How Jeff Dodds is Re-Defining Sustainable Sport


How Jeff Dodds is Re-Defining Sustainable Sport

In a sport built on speed, Jeff Dodds is playing a long game.
The Chief Executive of the world's only all-electric motorsport championship brings a career spanning automotive, media and telecoms, having worked with Volvo, Honda and Virgin Media.
In 2023, he took on the sport's top job.
"I had an itch to do something different," Jeff explains.
"I wanted to do something really purposeful that I felt passionate about, and I have a passion for motorsport. You put those three things together and this would be it."
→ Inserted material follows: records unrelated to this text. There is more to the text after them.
import Summits.Ventures.HSemireg.WedgeHankelRecurrenceGaussMarkovParameter

/-!
# Venture HSemireg — **TRACE BALANCE OF THE ZEROS UNDER A CHANGE OF THE RECURRENCE**: for any two recurrences the zeros of `q_{t+1}` and `q'_{t+1}` satisfy `Σ_k (y_k − x_k) = Σ_{i≤t} (a'_i − a_i)`
# and `Σ_k (y_k² − x_k²) = Σ_{i≤t} (a'_i² − a_i²) + 2 Σ_{j=1}^{t} (b'_j − b_j)` (Vieta ∕ Newton sums, N298); hence a pure change of COUPLINGS keeps the centroid of the zeros and changes their
# spread by exactly `2 Σ (b'_j − b_j)` (it grows when the couplings grow — the quantitative companion of N325 ∕ N349 and of the examples N348), and raising ONE diagonal coefficient by `c`
# displaces the zeros by non-negative amounts `y_k − x_k` summing to `c` (so each is `≤ c`)

HONEST FRAMING. Part of the Lean index of the computation cell `pub-hsemireg` (seat p10 gen 45, Sunday typer «UNIFORM-IN-n»).  Finite sums and real polynomials only; no variety, no cohomology
theory, no sheaf, no Ext group and no semiregularity map is constructed here; nothing here says that HC / HC_CM / HC_AV holds; no Literature fact (unproved `Prop`) is declared or used.  Custodian
versions as in `WedgeHankelSiegelIdeal` (1/3).
SOURCES (cited).  T. S. Chihara, *An Introduction to Orthogonal Polynomials* (1978) Ch. I (4.13)–(4.14) (first two Newton sums of the zeros from the recurrence); B. N. Parlett, *The Symmetric
Eigenvalue Problem* (1980) §10.3 (rank-one changes: `Σ (λ'_k − λ_k) = tr`); A. J. Hoffman, H. W. Wielandt, Duke Math. J. 20 (1953) 37–39 (context: `Σ (λ'_k − λ_k)² ≤ ‖E‖_F²`, not typed here).
PROOF TYPED HERE.  N298 `sum_recurrence_zeros` ∕ `sum_recurrence_zeros_sq` for both recurrences and subtraction; the rank-one sum collapses to `c`; non-negativity of each displacement is N323
`zeros_mono_diagonal`, and a sum of non-negative terms bounds each term.
DEDUP DISCLOSURE (`rg -n 'trace_balance|centroid|displacement' Summits/Ventures/HSemireg`, 2026-09-03): N298 has the one-recurrence Newton sums, N330 uses them for spread bounds; the two-recurrence
balances are new.  The 6 names below: 0 hits tree-wide.

WHAT IS IN THE TREE.  N298 `sum_recurrence_zeros`, `sum_recurrence_zeros_sq`; N323 `zeros_mono_diagonal`; N346 `zeros_rank_one_interlace`.
THIS FILE (namespace `Summit.Ventures.HSemireg.Wedge.HankelOuter` continued; CHAINED on N352 (import only); 0 definitions):
* §1118 **`zeros_sum_balance`** (`Σ y_k − Σ x_k = Σ_{i≤t} (a'_i − a_i)`), **`zeros_sq_sum_balance`** (`Σ y_k² − Σ x_k² = Σ (a'_i² − a_i²) + 2 Σ (b'_j − b_j)`, `t ≥ 1`), **`zeros_centroid_fixed_of_couplings`**
  (`a = a'` ⇒ `Σ y_k = Σ x_k`), **`zeros_spread_balance_of_couplings`** (`a = a'` ⇒ `Σ y_k² − Σ x_k² = 2 Σ (b'_j − b_j)`, positive when `b ≤ b'` with one strict inequality),
  **`rank_one_displacements_sum`** (one `a_i` raised by `c`, `i ≤ t`: `Σ_k (y_k − x_k) = c`), **`rank_one_displacement_le`** (`0 ≤ y_k − x_k ≤ c`).
CAVEATS.  Recurrence algebra; positivity of `b` only where N323 is invoked.  Nothing Ext-side.  New names only.
-/

open Module Polynomial
open scoped Matrix Polynomial

namespace Summit.Ventures.HSemireg.Wedge.HankelOuter

/-! ## §1118. Trace balance of the zeros -/

/-- **`Σ_k y_k − Σ_k x_k = Σ_{i≤t} (a'_i − a_i)`** for the zeros of `q_{t+1}` (recurrence `(a, b)`) and `q'_{t+1}` (recurrence `(a', b')`). [Chihara I (4.13); Parlett §10.3; this file, §1118] -/
theorem zeros_sum_balance {q q' : ℕ → ℝ[X]} {a a' b b' : ℕ → ℝ} (hq0 : q 0 = 1) (hq1 : q 1 = Polynomial.X - C (a 0))
    (hrec : ∀ n, q (n + 2) = (Polynomial.X - C (a (n + 1))) * q (n + 1) - C (b (n + 1)) * q n)
    (hq0' : q' 0 = 1) (hq1' : q' 1 = Polynomial.X - C (a' 0)) (hrec' : ∀ n, q' (n + 2) = (Polynomial.X - C (a' (n + 1))) * q' (n + 1) - C (b' (n + 1)) * q' n)
    {t : ℕ} {x y : Fin (t + 1) → ℝ} (hxq : q (t + 1) = ∏ j, (Polynomial.X - C (x j))) (hyq : q' (t + 1) = ∏ j, (Polynomial.X - C (y j))) :
    ∑ k, y k - ∑ k, x k = ∑ i ∈ Finset.range (t + 1), (a' i - a i) := by
  rw [sum_recurrence_zeros hq0 hq1 hrec hxq, sum_recurrence_zeros hq0' hq1' hrec' hyq, Finset.sum_sub_distrib]

/-- **`Σ_k y_k² − Σ_k x_k² = Σ_{i≤m+1} (a'_i² − a_i²) + 2 Σ_{i≤m} (b'_{i+1} − b_{i+1})`** for the zeros of `q_{m+2}` and `q'_{m+2}`. [Chihara I (4.14); this file, §1118] -/
theorem zeros_sq_sum_balance {q q' : ℕ → ℝ[X]} {a a' b b' : ℕ → ℝ} (hq0 : q 0 = 1) (hq1 : q 1 = Polynomial.X - C (a 0))
    (hrec : ∀ n, q (n + 2) = (Polynomial.X - C (a (n + 1))) * q (n + 1) - C (b (n + 1)) * q n)
    (hq0' : q' 0 = 1) (hq1' : q' 1 = Polynomial.X - C (a' 0)) (hrec' : ∀ n, q' (n + 2) = (Polynomial.X - C (a' (n + 1))) * q' (n + 1) - C (b' (n + 1)) * q' n)
    {m : ℕ} {x y : Fin (m + 2) → ℝ} (hxq : q (m + 2) = ∏ j, (Polynomial.X - C (x j))) (hyq : q' (m + 2) = ∏ j, (Polynomial.X - C (y j))) :
    ∑ k, y k ^ 2 - ∑ k, x k ^ 2 = ∑ i ∈ Finset.range (m + 2), (a' i ^ 2 - a i ^ 2) + 2 * ∑ i ∈ Finset.range (m + 1), (b' (i + 1) - b (i + 1)) := by
  rw [sum_recurrence_zeros_sq hq0 hq1 hrec hxq, sum_recurrence_zeros_sq hq0' hq1' hrec' hyq, Finset.sum_sub_distrib, Finset.sum_sub_distrib]
  ring

/-- **A CHANGE OF THE COUPLINGS ONLY KEEPS THE CENTROID OF THE ZEROS: `a = a'` ⇒ `Σ y_k = Σ x_k`.** [this file, §1118] -/
theorem zeros_centroid_fixed_of_couplings {q q' : ℕ → ℝ[X]} {a b b' : ℕ → ℝ} (hq0 : q 0 = 1) (hq1 : q 1 = Polynomial.X - C (a 0))
    (hrec : ∀ n, q (n + 2) = (Polynomial.X - C (a (n + 1))) * q (n + 1) - C (b (n + 1)) * q n)
    (hq0' : q' 0 = 1) (hq1' : q' 1 = Polynomial.X - C (a 0)) (hrec' : ∀ n, q' (n + 2) = (Polynomial.X - C (a (n + 1))) * q' (n + 1) - C (b' (n + 1)) * q' n)
    {t : ℕ} {x y : Fin (t + 1) → ℝ} (hxq : q (t + 1) = ∏ j, (Polynomial.X - C (x j))) (hyq : q' (t + 1) = ∏ j, (Polynomial.X - C (y j))) :
    ∑ k, y k = ∑ k, x k := by
  have h := zeros_sum_balance hq0 hq1 hrec hq0' hq1' hrec' hxq hyq
  simp only [sub_self, Finset.sum_const_zero] at h
  linarith

/-- **… AND CHANGES THEIR SPREAD BY EXACTLY `2 Σ (b'_j − b_j)`: `a = a'` ⇒ `Σ y_k² − Σ x_k² = 2 Σ_{i≤m} (b'_{i+1} − b_{i+1})`; in particular `Σ x_k² < Σ y_k²` when `b_j ≤ b'_j` for `1 ≤ j ≤ m + 1`
with one strict inequality** (the couplings spread the zeros in mean square while the centroid stays; cf. N325 ∕ N349 for the extreme zeros, N348 for the interior ones). [this file, §1118] -/
theorem zeros_spread_balance_of_couplings {q q' : ℕ → ℝ[X]} {a b b' : ℕ → ℝ} (hq0 : q 0 = 1) (hq1 : q 1 = Polynomial.X - C (a 0))
    (hrec : ∀ n, q (n + 2) = (Polynomial.X - C (a (n + 1))) * q (n + 1) - C (b (n + 1)) * q n)
    (hq0' : q' 0 = 1) (hq1' : q' 1 = Polynomial.X - C (a 0)) (hrec' : ∀ n, q' (n + 2) = (Polynomial.X - C (a (n + 1))) * q' (n + 1) - C (b' (n + 1)) * q' n)
    {m : ℕ} {x y : Fin (m + 2) → ℝ} (hxq : q (m + 2) = ∏ j, (Polynomial.X - C (x j))) (hyq : q' (m + 2) = ∏ j, (Polynomial.X - C (y j))) :
    ∑ k, y k ^ 2 - ∑ k, x k ^ 2 = 2 * ∑ i ∈ Finset.range (m + 1), (b' (i + 1) - b (i + 1)) ∧
      ((∀ j, 1 ≤ j → j ≤ m + 1 → b j ≤ b' j) → ∀ {j₀ : ℕ}, 1 ≤ j₀ → j₀ ≤ m + 1 → b j₀ < b' j₀ → ∑ k, x k ^ 2 < ∑ k, y k ^ 2) := by
  have h := zeros_sq_sum_balance hq0 hq1 hrec hq0' hq1' hrec' hxq hyq
  simp only [sub_self, Finset.sum_const_zero, zero_add] at h
  refine ⟨h, fun hbb' j₀ hj₀ hj₀m hlt => ?_⟩
  have hpos : 0 < ∑ i ∈ Finset.range (m + 1), (b' (i + 1) - b (i + 1)) :=
    Finset.sum_pos' (fun i hi => sub_nonneg.2 (hbb' (i + 1) (by omega) (by have := Finset.mem_range.1 hi; omega)))
      ⟨j₀ - 1, Finset.mem_range.2 (by omega), by rw [show j₀ - 1 + 1 = j₀ by omega]; exact sub_pos.2 hlt⟩
  linarith

/-- **RANK ONE: the displacements sum to `c`.**  `a'_i = a_i + c` for one index `i ≤ t`, all other coefficients equal ⇒ `Σ_k (y_k − x_k) = c`. [Parlett §10.3; this file, §1118] -/
theorem rank_one_displacements_sum {q q' : ℕ → ℝ[X]} {a a' b : ℕ → ℝ} (hq0 : q 0 = 1) (hq1 : q 1 = Polynomial.X - C (a 0))
    (hrec : ∀ n, q (n + 2) = (Polynomial.X - C (a (n + 1))) * q (n + 1) - C (b (n + 1)) * q n)
    (hq0' : q' 0 = 1) (hq1' : q' 1 = Polynomial.X - C (a' 0)) (hrec' : ∀ n, q' (n + 2) = (Polynomial.X - C (a' (n + 1))) * q' (n + 1) - C (b (n + 1)) * q' n)
    {i : ℕ} {c : ℝ} (hc : a' i = a i + c) (ha : ∀ n, n ≠ i → a' n = a n) {t : ℕ} (hit : i ≤ t)
    {x y : Fin (t + 1) → ℝ} (hxq : q (t + 1) = ∏ j, (Polynomial.X - C (x j))) (hyq : q' (t + 1) = ∏ j, (Polynomial.X - C (y j))) :
    ∑ k, (y k - x k) = c := by
  rw [Finset.sum_sub_distrib, zeros_sum_balance hq0 hq1 hrec hq0' hq1' hrec' hxq hyq, Finset.sum_eq_single i (fun n _ hn => by rw [ha n hn, sub_self])
    (fun h => absurd (Finset.mem_range.2 (Nat.lt_succ_of_le hit)) h), hc, add_sub_cancel_left]

/-- **… and each displacement lies in `[0, c]`** (`c ≥ 0`, `b > 0`). [Weyl; Parlett §10.3; this file, §1118] -/
theorem rank_one_displacement_le {q q' : ℕ → ℝ[X]} {a a' b : ℕ → ℝ} (hq0 : q 0 = 1) (hq1 : q 1 = Polynomial.X - C (a 0))
    (hrec : ∀ n, q (n + 2) = (Polynomial.X - C (a (n + 1))) * q (n + 1) - C (b (n + 1)) * q n)
    (hq0' : q' 0 = 1) (hq1' : q' 1 = Polynomial.X - C (a' 0)) (hrec' : ∀ n, q' (n + 2) = (Polynomial.X - C (a' (n + 1))) * q' (n + 1) - C (b (n + 1)) * q' n)
    (hb : ∀ j, 0 < b j) {i : ℕ} {c : ℝ} (hc : a' i = a i + c) (hc0 : 0 ≤ c) (ha : ∀ n, n ≠ i → a' n = a n) {t : ℕ} (hit : i ≤ t)
    {x y : Fin (t + 1) → ℝ} (hx : StrictMono x) (hxq : q (t + 1) = ∏ j, (Polynomial.X - C (x j))) (hy : StrictMono y) (hyq : q' (t + 1) = ∏ j, (Polynomial.X - C (y j)))
    (k : Fin (t + 1)) : 0 ≤ y k - x k ∧ y k - x k ≤ c := by
  have hnonneg : ∀ k, 0 ≤ y k - x k := fun k =>
    sub_nonneg.2 (zeros_rank_one_interlace hq0 hq1 hrec hq0' hq1' hrec' hb (i₀ := i) (by rw [hc]; exact le_add_of_nonneg_right hc0) ha hx hxq hy hyq k).1
  refine ⟨hnonneg k, ?_⟩
  rw [← rank_one_displacements_sum hq0 hq1 hrec hq0' hq1' hrec' hc ha hit hxq hyq]
  exact Finset.single_le_sum (fun k _ => hnonneg k) (Finset.mem_univ k)

end Summit.Ventures.HSemireg.Wedge.HankelOuter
Sustainability in Formula E
Now in its 12th season, Formula E races across 10 countries and is backed by manufacturers including Porsche, Jaguar and Nissan.
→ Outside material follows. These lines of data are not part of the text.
import Literature.IUT.HodgeTheaters.GaloisValDatumDivisorPerfection
import Literature.IUT.HodgeArakelov.GMonoidFrobenioidsDef38Proofs
import Literature.AlgebraicGeometry.Frobenioids.PadicFrobenioidZeroMonoid
import Literature.AlgebraicGeometry.Frobenioids.PadicFrobenioidIsFrobenioid
import HarnessLib

/-!
# The model Frobenioid of the GENUINE `G_v`-monoid `𝒪^▷_{K̄_v}` satisfies the hypotheses of [FrdI] Thm. 5.2 — [IUTchII]
# Def. 3.8 (i) «gives rise to a `p_v`-adic Frobenioid» for `F_{†C_v}` / `F_cns` at the genuine constant monoid (proof-only)

S. Mochizuki, *Inter-universal Teichmüller theory II*, §3, kurims manuscript (Dec. 2020), Definition 3.8 (i) p. 113
l. 2–13 «Each of the monoids equipped with a `Π_X(M^Θ_*)`-action … gives rise to a `p_v`-adic Frobenioid of monoid type
`ℤ` [cf. [FrdII], Example 1.1, (ii)] `F_cns(M^Θ_*)`; `F_{†C_v}` …» [cite: Mochizuki2012, Def 3.8 (i) p.113] (pages = kurims
render IUTchII-kurims-url-5036b4059555; D-0012 claim key, status disputed — nothing of the series is asserted); Mochizuki,
*The geometry of Frobenioids I*, Kyushu J. Math. **62** (2008), Thm. 5.2 p. 100 «Let `Φ` be a divisorial monoid on a
connected, totally epimorphic category `D`, `B` a group-like monoid on `D` …» [cite: MochizukiFrdI2008, Thm. 5.2 p.100];
*Frobenioids II*, Ex. 1.1 (i) p. 7 / (ii) p. 8 [cite: MochizukiFrdII2008, Ex 1.1 (ii) p.8].

abc-iut cell, seat abc-iut-L6-t7 (gen 4, MERGE-MAP writer); row «B16-iv HYPOTHESES OF THE GENUINE `C_v` COVERING MONOID»
(INTENT 18:50:58Z) — abc-iut-L1-lead's interface condition (2) («“gives rise to a Frobenioid” is honest only if you ALSO
discharge `ModelFrobenioid.Hypotheses Φ B`») at abc-iut-L5-t2's GENUINE `G_v`-monoid `GaloisValDatum.coveringMonoid`
(p456702), for abc-iut-w4-d019's model Frobenioid data `(divisorFunctor, ratFnFunctor)` (p455796); the companion of
abc-iut-L5-t2's `hypotheses_dashSplitCoveringMonoid` (p461055, the `C⊢_v` split monoid).  PROOF-ONLY (0 defs,
0 instances, no `Prop` fact, no sorry), everything BY NAME: abc-iut-w4-d019's (B) generics `isMonoidOn_divisorFunctor_of`,
`isMonoidOn_ratFnFunctor`, `isGroupLike_ratFnFunctor`, `isGraphConnected_cosetCat` (p457550); this seat's
`divisorEquiv_natural` (p459689) and `isMonoprime_divisorFunctor_obj` (p460905); abc-iut-L1's `ordIntMapOfHom_injective`
([FrdII] Ex 1.1 (i): pull-backs of `ord(𝒪^▷)` along valuative homomorphisms are injective) and `IsMonoprime.isDivisorial`
([FrdI] Def 1.1 (i)); abc-iut-L5-t2's `CosetCat.isTotallyEpimorphic`.

WHAT IS PROVED (for every `d : GaloisValDatum p`):
* `isCancelMul_coveringMonoid` — `𝒪^▷_{K̄_v}` is cancellative (a submonoid of the nonzero elements of a field);
* `associatesMap_pull_injective_coveringMonoid` — (A)'s divisor-level pull-backs `Φ(G_v/V) → Φ(G_v/U)` of the genuine
  monoid are injective ([FrdI] Def 1.1 (ii)(a) «characteristically injective»: they are `ord(𝒪^▷_{Ω^V}) → ord(𝒪^▷_{Ω^U})`);
* `isDivisorial_divisorFunctor_obj` — every `Φ(G_v/U) ≅ ord(𝒪^▷_{Ω^U}) ≅ ℤ_{≥0}` is divisorial;
* **`hypotheses_coveringMonoid d : ModelFrobenioid.Hypotheses d.coveringMonoid.divisorFunctor d.coveringMonoid.ratFnFunctor`**
  — `Φ` a divisorial monoid on `D⊢_v = CosetCat G_v`, `B = (𝒪^▷)^gp` a group-like monoid on it, `D⊢_v` connected and totally
  epimorphic: abc-iut-L1-t2's [FrdI] Thm 5.2 theory applies to `d.coveringMonoid.frobenioid` — the monoid-level `F_{†C_v}`
  (≅ `F_cns` under Prop 3.3 (ii)) at the genuine constant monoid is an honest Frobenioid instance.
HONEST FRAMING: valuation/Galois bookkeeping in OUR kernel over the tree's typed interfaces; the routing of print's
`F_cns(M^Θ_*)` / `F_{†C_v}` to this monoid is the NODES rows IUTchII:Prop3.1(ii)/Prop3.3(ii) (their own status), not asserted;
no side taken on [IUTchIII] Cor. 3.12; typed ≠ proved for anything of [IUTchI–III].
-/

namespace Literature.IUT.HodgeTheaters

open CategoryTheory Opposite Function Literature.AnabelianGeometry.SemiGraphs
  Literature.AlgebraicGeometry.Frobenioids Literature.AlgebraicGeometry.Frobenioids.PadicFrd
  Literature.IUT.HodgeArakelov

universe u

namespace GaloisValDatum

variable {p : ℕ} [Fact p.Prime] (d : GaloisValDatum.{u} p)

/-- `𝒪^▷_{K̄_v}` (the carrier of the genuine `G_v`-monoid) is cancellative: its elements are nonzero elements of the field
`Ω = K̄_v`. [cite: MochizukiFrdII2008, Ex 1.1 (i) p.7] -/
theorem isCancelMul_coveringMonoid : IsCancelMul d.coveringMonoid.O where
  mul_left_cancel a _ _ h := Subtype.ext (mul_left_cancel₀ a.2.2 (congrArg Subtype.val h))
  mul_right_cancel a _ _ h := Subtype.ext (mul_right_cancel₀ a.2.2 (congrArg Subtype.val h))

/-- **[FrdI] Def 1.1 (ii)(a) at the genuine monoid**: the divisor-level pull-back `Φ(G_v/V) → Φ(G_v/U)` of (A) along
`f : G_v/U → G_v/V` is injective — under `divisorEquiv` it is abc-iut-L1's `ordIntMapOfHom` along the field functor
(`divisorEquiv_natural`), injective by `ordIntMapOfHom_injective` (valuations are preserved and reflected).
[cite: MochizukiFrdII2008, Ex 1.1 (i) p.7] -/
theorem associatesMap_pull_injective_coveringMonoid {X Y : CosetCat d.Gal} (f : X ⟶ Y) :
    Injective (associatesMap (d.coveringMonoid.pull f)) := fun a b hab => by
  apply (d.divisorEquiv Y).injective
  apply ordIntMapOfHom_injective (d.fieldFunctor.map f).alg (d.fieldFunctor.map f).isValHom
  rw [← d.divisorEquiv_natural f a, ← d.divisorEquiv_natural f b, hab]

/-- Every divisor monoid `Φ(G_v/U) ≅ ord(𝒪^▷_{Ω^U}) ≅ ℤ_{≥0}` of the genuine monoid is divisorial ([FrdI] Def 1.1 (i); abc-iut-L1's
`IsMonoprime.isDivisorial` on `isMonoprime_divisorFunctor_obj`). [cite: MochizukiFrdI2008, Thm. 5.2 p.100] -/
theorem isDivisorial_divisorFunctor_obj (X : (CosetCat d.Gal)ᵒᵖ) :
    IsDivisorial (d.coveringMonoid.divisorFunctor.obj X) :=
  (d.isMonoprime_divisorFunctor_obj X).isDivisorial

/-- **The (A) model Frobenioid of the GENUINE `G_v`-monoid `𝒪^▷_{K̄_v}` satisfies [FrdI] Thm 5.2's hypotheses** (abc-iut-L1-lead's
condition (2) at the genuine constant monoid): `Φ = (𝒪^▷_{K̄_v})^•/units` is a divisorial monoid on `D⊢_v = CosetCat G_v`
(pull-backs characteristically injective — `associatesMap_pull_injective_coveringMonoid`; FSM-morphisms are isomorphisms over
`CosetCat`), `B = ((𝒪^▷_{K̄_v})^•)^gp` is a group-like monoid on it (`𝒪^▷` cancellative), and `D⊢_v` is connected and totally
epimorphic — so [IUTchII] Def 3.8 (i)'s «gives rise to a `p_v`-adic Frobenioid … `F_{†C_v}`» is, at the genuine producer and the
monoid level, an honest instance of abc-iut-L1-t2's [FrdI] Thm 5.2 model Frobenioid. [cite: Mochizuki2012, Def 3.8 (i) p.113] -/
theorem hypotheses_coveringMonoid :
    ModelFrobenioid.Hypotheses d.coveringMonoid.divisorFunctor d.coveringMonoid.ratFnFunctor := by
  haveI : IsCancelMul d.coveringMonoid.O := d.isCancelMul_coveringMonoid
  exact
    { isMonoidOn := d.coveringMonoid.isMonoidOn_divisorFunctor_of
        (fun f => d.associatesMap_pull_injective_coveringMonoid f)
      isDivisorial := fun A => d.isDivisorial_divisorFunctor_obj (op A)
      isMonoidOn_rat := d.coveringMonoid.isMonoidOn_ratFnFunctor
      isGroupLike_rat := d.coveringMonoid.isGroupLike_ratFnFunctor
      isGraphConnected := CoveringMonoid.isGraphConnected_cosetCat
      isTotallyEpimorphic := CosetCat.isTotallyEpimorphic }

/-- `Φ` of the genuine monoid is a monoid on `D⊢_v` in the sense of [FrdI] Def 1.1 (ii) (the first clause of
`hypotheses_coveringMonoid`, for consumers that need it alone). [cite: MochizukiFrdI2008, Def. 1.1(ii) p.19] -/
theorem isMonoidOn_divisorFunctor_coveringMonoid : IsMonoidOn d.coveringMonoid.divisorFunctor :=
  d.hypotheses_coveringMonoid.isMonoidOn

end GaloisValDatum

end Literature.IUT.HodgeTheaters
It is the only motorsport championship to have held a net zero carbon footprint since its inaugural season. For Jeff, that headline achievement is just a starting point.
"When I arrived here three years ago, the business was very proud of its number one ranking in the Global Sustainability Sports Index," he explains.
"My challenge back to them was: that is amazing, congrats – very low bar."
His response was to shift the benchmark entirely, pursuing B Corp certification and pitching Formula E against the 10,000 other companies worldwide meeting rigorous standards of social and environmental performance.
The series has also committed to science-based targets requiring a 45% reduction in carbon footprint between season five and season fifteen, even as the championship continues to grow.
Sustainability is not a compromise
The main misconception, Jeff believes, is that sustainability means paying more for less.
"When people hear the word sustainability, what they really hear is compromise," he says.
Formula E tells a different story. Flights transporting cars and equipment to race destinations were cut from three planes to two, saving both emissions and money.
A shift towards centralised remote broadcast operations in the UK has reduced travel, lowered costs and improved staff retention.
AI is accelerating this process further, helping reroute logistics and reshape broadcast decisions.
"Whether you think AI is a force for good or a force for evil, in our world, trying to make us more efficient and more sustainable, it has to be a force for good," Jeff says.
The electrification tailwind
Formula E was founded on the premise that motorsport could be a laboratory for EV technology.
Jeff believes the timing has never been better.
The battery electric vehicle is only around 15 years old, yet in the EU in December, more electric vehicles were sold than petrol vehicles.
China sold nearly as many new energy vehicles in 2025 as the total number of cars sold across all of North America.
Formula E's fan base is younger than traditional motorsport and roughly equal between men and women.
Jeff says: "If my job is to go to my kids, who are 17 and 14 and will probably only ever drive an electric vehicle, and say to them, 'Watch this — these cars are driving with the technology that's going to be in your car', that's what we focus on."
Formula E is also using AI, in partnership with Google Cloud, to tackle motorsport's longstanding access problem.
Simulator coaching is used to help aspiring drivers who cannot afford years of karting reach elite level.
Unlike most competitors, the championship publishes its operational playbook openly.
"If we could help other people to be better tomorrow than they are today by doing some of the things we've done, we will share that with everyone," Jeff says.
Performance and sustainability, he argues, are not opposing forces. "It's an 'and' not an 'or' — but in this world, people love an 'or'."